▶ [The data]
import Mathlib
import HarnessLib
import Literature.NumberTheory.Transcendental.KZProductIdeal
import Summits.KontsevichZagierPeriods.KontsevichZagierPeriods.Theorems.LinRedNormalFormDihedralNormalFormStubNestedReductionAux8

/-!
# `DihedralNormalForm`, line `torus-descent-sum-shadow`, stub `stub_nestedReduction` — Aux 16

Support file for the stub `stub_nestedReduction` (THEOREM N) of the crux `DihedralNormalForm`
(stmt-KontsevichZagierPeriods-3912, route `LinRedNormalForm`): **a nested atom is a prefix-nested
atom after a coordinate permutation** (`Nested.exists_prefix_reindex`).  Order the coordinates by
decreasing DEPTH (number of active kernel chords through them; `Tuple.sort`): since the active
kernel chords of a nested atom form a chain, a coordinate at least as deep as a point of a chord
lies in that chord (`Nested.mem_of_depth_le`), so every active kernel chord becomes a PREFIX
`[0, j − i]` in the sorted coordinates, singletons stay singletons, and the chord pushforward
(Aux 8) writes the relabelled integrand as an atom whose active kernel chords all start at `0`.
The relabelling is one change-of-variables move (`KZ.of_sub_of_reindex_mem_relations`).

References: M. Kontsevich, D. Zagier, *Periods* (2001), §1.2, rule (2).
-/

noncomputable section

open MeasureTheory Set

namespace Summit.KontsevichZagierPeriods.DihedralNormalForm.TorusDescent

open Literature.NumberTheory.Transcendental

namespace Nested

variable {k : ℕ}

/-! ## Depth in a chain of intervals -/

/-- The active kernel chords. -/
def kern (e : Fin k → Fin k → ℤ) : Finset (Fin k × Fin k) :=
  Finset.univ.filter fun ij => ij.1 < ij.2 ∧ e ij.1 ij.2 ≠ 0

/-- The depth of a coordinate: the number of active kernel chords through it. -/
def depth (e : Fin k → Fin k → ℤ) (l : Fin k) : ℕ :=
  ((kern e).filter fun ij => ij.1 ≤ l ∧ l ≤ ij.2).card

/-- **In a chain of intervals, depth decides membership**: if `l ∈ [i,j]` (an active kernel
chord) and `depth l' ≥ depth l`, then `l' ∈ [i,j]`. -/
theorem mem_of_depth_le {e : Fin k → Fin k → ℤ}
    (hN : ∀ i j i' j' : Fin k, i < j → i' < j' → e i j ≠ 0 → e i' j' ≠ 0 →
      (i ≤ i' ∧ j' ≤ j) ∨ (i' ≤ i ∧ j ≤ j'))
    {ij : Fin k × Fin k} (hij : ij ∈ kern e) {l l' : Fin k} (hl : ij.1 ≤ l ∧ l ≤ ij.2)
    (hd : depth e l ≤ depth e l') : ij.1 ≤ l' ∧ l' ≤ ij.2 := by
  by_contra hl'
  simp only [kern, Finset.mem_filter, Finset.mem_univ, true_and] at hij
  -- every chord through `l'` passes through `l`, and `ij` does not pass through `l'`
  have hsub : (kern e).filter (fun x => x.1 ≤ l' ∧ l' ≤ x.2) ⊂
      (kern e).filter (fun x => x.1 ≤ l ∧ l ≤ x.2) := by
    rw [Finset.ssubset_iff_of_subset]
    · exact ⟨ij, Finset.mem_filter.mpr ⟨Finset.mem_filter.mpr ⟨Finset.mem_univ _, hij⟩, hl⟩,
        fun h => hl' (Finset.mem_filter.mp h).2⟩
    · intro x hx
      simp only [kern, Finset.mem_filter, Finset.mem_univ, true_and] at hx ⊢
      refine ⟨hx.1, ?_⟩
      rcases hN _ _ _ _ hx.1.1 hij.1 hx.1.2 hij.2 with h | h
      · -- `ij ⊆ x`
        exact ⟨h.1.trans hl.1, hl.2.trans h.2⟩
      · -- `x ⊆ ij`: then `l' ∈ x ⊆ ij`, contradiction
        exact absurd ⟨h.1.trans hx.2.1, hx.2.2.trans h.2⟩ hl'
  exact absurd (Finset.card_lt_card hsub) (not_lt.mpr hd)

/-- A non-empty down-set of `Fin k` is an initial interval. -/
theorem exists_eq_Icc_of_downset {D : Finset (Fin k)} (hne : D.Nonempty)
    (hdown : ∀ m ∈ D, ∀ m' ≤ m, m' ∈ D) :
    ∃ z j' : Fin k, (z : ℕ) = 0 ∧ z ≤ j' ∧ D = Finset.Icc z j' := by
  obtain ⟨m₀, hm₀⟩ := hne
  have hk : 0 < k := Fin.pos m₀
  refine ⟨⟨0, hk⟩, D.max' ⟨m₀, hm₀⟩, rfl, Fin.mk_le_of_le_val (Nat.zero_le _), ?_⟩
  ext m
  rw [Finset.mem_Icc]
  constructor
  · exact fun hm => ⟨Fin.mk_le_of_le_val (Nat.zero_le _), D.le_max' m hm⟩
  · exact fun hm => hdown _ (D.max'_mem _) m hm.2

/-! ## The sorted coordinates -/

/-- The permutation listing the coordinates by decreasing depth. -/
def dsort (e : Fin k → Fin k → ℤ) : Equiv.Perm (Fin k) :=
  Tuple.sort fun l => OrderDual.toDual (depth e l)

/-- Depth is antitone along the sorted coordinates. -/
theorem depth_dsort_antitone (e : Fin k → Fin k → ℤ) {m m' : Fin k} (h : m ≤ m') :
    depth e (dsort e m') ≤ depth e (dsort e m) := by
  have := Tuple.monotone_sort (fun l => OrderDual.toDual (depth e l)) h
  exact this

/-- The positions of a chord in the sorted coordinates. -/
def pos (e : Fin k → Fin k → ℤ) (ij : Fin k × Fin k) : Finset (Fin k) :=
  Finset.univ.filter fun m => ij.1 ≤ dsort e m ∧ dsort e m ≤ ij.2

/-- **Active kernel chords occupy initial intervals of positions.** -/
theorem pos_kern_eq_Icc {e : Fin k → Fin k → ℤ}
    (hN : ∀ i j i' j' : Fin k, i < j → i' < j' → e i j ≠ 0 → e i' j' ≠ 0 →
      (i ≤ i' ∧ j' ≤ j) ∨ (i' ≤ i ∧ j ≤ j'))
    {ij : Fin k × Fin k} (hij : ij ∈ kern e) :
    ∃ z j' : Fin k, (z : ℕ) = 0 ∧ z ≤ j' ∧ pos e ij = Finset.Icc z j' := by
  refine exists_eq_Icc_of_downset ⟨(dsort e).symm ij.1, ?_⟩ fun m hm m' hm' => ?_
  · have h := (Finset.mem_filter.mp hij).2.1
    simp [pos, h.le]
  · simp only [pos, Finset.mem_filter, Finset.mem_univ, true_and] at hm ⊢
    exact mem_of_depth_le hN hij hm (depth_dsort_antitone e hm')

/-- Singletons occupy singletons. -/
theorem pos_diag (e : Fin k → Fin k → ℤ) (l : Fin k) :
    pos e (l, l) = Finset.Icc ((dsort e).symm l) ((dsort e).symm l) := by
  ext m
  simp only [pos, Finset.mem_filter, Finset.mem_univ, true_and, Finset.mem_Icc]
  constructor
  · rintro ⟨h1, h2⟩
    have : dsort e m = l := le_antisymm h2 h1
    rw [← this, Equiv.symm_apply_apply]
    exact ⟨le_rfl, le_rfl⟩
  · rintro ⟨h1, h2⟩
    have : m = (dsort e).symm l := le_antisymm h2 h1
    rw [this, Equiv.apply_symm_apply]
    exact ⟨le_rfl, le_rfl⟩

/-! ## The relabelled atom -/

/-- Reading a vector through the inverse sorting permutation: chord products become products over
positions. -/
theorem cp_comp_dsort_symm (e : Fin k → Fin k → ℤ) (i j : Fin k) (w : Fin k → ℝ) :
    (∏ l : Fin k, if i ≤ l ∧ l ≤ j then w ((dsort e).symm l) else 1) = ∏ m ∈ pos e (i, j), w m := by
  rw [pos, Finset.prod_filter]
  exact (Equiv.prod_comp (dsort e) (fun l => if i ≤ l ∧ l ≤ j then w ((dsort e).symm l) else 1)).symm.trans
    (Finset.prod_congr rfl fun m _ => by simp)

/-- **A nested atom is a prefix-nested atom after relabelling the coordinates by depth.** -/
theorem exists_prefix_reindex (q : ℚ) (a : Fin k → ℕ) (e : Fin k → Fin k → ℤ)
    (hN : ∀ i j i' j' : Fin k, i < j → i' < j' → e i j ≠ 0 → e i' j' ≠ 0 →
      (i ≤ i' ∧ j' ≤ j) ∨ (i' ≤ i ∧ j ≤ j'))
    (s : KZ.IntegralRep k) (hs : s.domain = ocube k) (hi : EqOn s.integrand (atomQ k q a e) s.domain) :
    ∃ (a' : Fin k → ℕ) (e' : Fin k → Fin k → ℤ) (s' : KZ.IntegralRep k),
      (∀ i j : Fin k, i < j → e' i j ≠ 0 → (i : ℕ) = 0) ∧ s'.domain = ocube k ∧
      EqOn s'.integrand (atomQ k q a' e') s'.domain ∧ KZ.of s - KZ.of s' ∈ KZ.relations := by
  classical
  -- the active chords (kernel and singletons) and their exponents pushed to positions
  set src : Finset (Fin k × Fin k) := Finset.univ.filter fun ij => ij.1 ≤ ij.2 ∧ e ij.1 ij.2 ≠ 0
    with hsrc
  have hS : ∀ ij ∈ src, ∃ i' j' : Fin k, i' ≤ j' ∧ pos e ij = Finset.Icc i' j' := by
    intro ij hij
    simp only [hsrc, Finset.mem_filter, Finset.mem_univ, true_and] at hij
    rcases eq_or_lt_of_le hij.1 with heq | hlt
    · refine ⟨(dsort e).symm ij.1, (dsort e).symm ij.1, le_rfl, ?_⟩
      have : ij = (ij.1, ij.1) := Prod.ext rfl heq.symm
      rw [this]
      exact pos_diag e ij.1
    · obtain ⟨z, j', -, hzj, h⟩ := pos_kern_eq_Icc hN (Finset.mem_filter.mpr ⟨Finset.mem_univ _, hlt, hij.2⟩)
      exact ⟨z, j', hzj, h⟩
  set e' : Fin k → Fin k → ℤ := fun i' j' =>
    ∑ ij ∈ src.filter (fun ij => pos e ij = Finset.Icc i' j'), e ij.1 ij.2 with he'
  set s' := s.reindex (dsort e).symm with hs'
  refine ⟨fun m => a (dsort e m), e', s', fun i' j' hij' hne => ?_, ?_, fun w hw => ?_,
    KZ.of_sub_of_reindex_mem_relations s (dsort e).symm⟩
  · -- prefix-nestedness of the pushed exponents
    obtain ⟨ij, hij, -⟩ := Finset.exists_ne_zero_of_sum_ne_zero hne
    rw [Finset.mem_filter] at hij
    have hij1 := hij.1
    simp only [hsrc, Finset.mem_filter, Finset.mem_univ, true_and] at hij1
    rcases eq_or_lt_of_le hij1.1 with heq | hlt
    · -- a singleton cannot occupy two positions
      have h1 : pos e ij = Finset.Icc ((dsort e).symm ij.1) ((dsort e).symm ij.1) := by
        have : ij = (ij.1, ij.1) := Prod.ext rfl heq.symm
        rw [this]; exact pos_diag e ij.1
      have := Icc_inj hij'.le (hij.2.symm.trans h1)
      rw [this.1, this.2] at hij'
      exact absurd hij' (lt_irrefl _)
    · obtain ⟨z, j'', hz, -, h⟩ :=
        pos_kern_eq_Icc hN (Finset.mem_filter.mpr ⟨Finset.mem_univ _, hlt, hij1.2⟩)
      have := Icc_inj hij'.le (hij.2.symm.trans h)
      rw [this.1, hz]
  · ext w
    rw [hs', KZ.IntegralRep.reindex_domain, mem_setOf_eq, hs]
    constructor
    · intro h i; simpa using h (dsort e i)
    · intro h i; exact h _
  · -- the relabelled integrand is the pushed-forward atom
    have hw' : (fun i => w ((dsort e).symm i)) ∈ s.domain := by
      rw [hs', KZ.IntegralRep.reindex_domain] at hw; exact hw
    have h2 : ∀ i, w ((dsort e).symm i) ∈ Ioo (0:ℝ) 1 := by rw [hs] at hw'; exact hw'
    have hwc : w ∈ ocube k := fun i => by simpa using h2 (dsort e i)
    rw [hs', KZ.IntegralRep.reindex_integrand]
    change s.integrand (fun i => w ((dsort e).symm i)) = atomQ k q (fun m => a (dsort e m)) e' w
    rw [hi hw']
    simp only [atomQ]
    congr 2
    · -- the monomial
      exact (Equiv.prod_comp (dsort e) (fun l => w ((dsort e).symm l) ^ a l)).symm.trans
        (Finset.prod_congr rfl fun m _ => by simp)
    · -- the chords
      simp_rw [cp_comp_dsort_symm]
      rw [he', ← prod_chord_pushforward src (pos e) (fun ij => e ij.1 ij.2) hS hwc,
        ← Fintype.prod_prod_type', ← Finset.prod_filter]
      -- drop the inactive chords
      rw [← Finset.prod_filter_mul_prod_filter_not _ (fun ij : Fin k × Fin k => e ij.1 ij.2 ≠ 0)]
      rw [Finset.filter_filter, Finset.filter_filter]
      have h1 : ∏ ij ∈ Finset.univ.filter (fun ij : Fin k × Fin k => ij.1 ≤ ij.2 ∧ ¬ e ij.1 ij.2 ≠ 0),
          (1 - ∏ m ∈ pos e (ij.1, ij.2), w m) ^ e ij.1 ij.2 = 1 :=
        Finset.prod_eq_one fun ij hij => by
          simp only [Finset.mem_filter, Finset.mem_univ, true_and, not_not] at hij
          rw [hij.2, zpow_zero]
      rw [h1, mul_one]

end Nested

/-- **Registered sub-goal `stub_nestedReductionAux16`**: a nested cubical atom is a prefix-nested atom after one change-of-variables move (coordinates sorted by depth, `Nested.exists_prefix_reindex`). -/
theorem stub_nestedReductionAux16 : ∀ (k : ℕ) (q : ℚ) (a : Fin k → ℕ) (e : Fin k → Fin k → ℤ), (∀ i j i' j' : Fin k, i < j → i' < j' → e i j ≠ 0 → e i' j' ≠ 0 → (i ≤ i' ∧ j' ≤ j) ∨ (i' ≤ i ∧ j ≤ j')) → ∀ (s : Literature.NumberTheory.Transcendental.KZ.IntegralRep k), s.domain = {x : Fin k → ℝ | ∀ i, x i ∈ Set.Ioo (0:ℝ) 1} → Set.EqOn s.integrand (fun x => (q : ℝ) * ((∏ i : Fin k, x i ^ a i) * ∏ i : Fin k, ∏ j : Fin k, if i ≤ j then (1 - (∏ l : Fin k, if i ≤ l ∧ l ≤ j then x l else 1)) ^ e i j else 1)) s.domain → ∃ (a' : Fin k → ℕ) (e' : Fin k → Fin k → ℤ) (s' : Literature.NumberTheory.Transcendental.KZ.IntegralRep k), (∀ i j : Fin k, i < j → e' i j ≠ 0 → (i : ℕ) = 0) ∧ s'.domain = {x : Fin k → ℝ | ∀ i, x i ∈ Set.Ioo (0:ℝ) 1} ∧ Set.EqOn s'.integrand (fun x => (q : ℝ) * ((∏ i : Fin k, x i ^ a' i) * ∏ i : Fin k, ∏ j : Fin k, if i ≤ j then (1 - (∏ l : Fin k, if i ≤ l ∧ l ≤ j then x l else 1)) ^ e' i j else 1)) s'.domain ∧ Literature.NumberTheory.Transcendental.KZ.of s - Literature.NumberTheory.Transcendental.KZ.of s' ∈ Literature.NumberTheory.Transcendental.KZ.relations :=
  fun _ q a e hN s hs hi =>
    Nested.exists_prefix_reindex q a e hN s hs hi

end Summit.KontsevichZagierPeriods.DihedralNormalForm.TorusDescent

▶ [Assignment] The expected output is the exact run of lines from the start of the entries through the line with "def kern (e", inclusive.

▶ [Exercise response]
import Mathlib
import HarnessLib
import Literature.NumberTheory.Transcendental.KZProductIdeal
import Summits.KontsevichZagierPeriods.KontsevichZagierPeriods.Theorems.LinRedNormalFormDihedralNormalFormStubNestedReductionAux8

/-!
# `DihedralNormalForm`, line `torus-descent-sum-shadow`, stub `stub_nestedReduction` — Aux 16

Support file for the stub `stub_nestedReduction` (THEOREM N) of the crux `DihedralNormalForm`
(stmt-KontsevichZagierPeriods-3912, route `LinRedNormalForm`): **a nested atom is a prefix-nested
atom after a coordinate permutation** (`Nested.exists_prefix_reindex`).  Order the coordinates by
decreasing DEPTH (number of active kernel chords through them; `Tuple.sort`): since the active
kernel chords of a nested atom form a chain, a coordinate at least as deep as a point of a chord
lies in that chord (`Nested.mem_of_depth_le`), so every active kernel chord becomes a PREFIX
`[0, j − i]` in the sorted coordinates, singletons stay singletons, and the chord pushforward
(Aux 8) writes the relabelled integrand as an atom whose active kernel chords all start at `0`.
The relabelling is one change-of-variables move (`KZ.of_sub_of_reindex_mem_relations`).

References: M. Kontsevich, D. Zagier, *Periods* (2001), §1.2, rule (2).
-/

noncomputable section

open MeasureTheory Set

namespace Summit.KontsevichZagierPeriods.DihedralNormalForm.TorusDescent

open Literature.NumberTheory.Transcendental

namespace Nested

variable {k : ℕ}

/-! ## Depth in a chain of intervals -/

/-- The active kernel chords. -/
def kern (e : Fin k → Fin k → ℤ) : Finset (Fin k × Fin k) :=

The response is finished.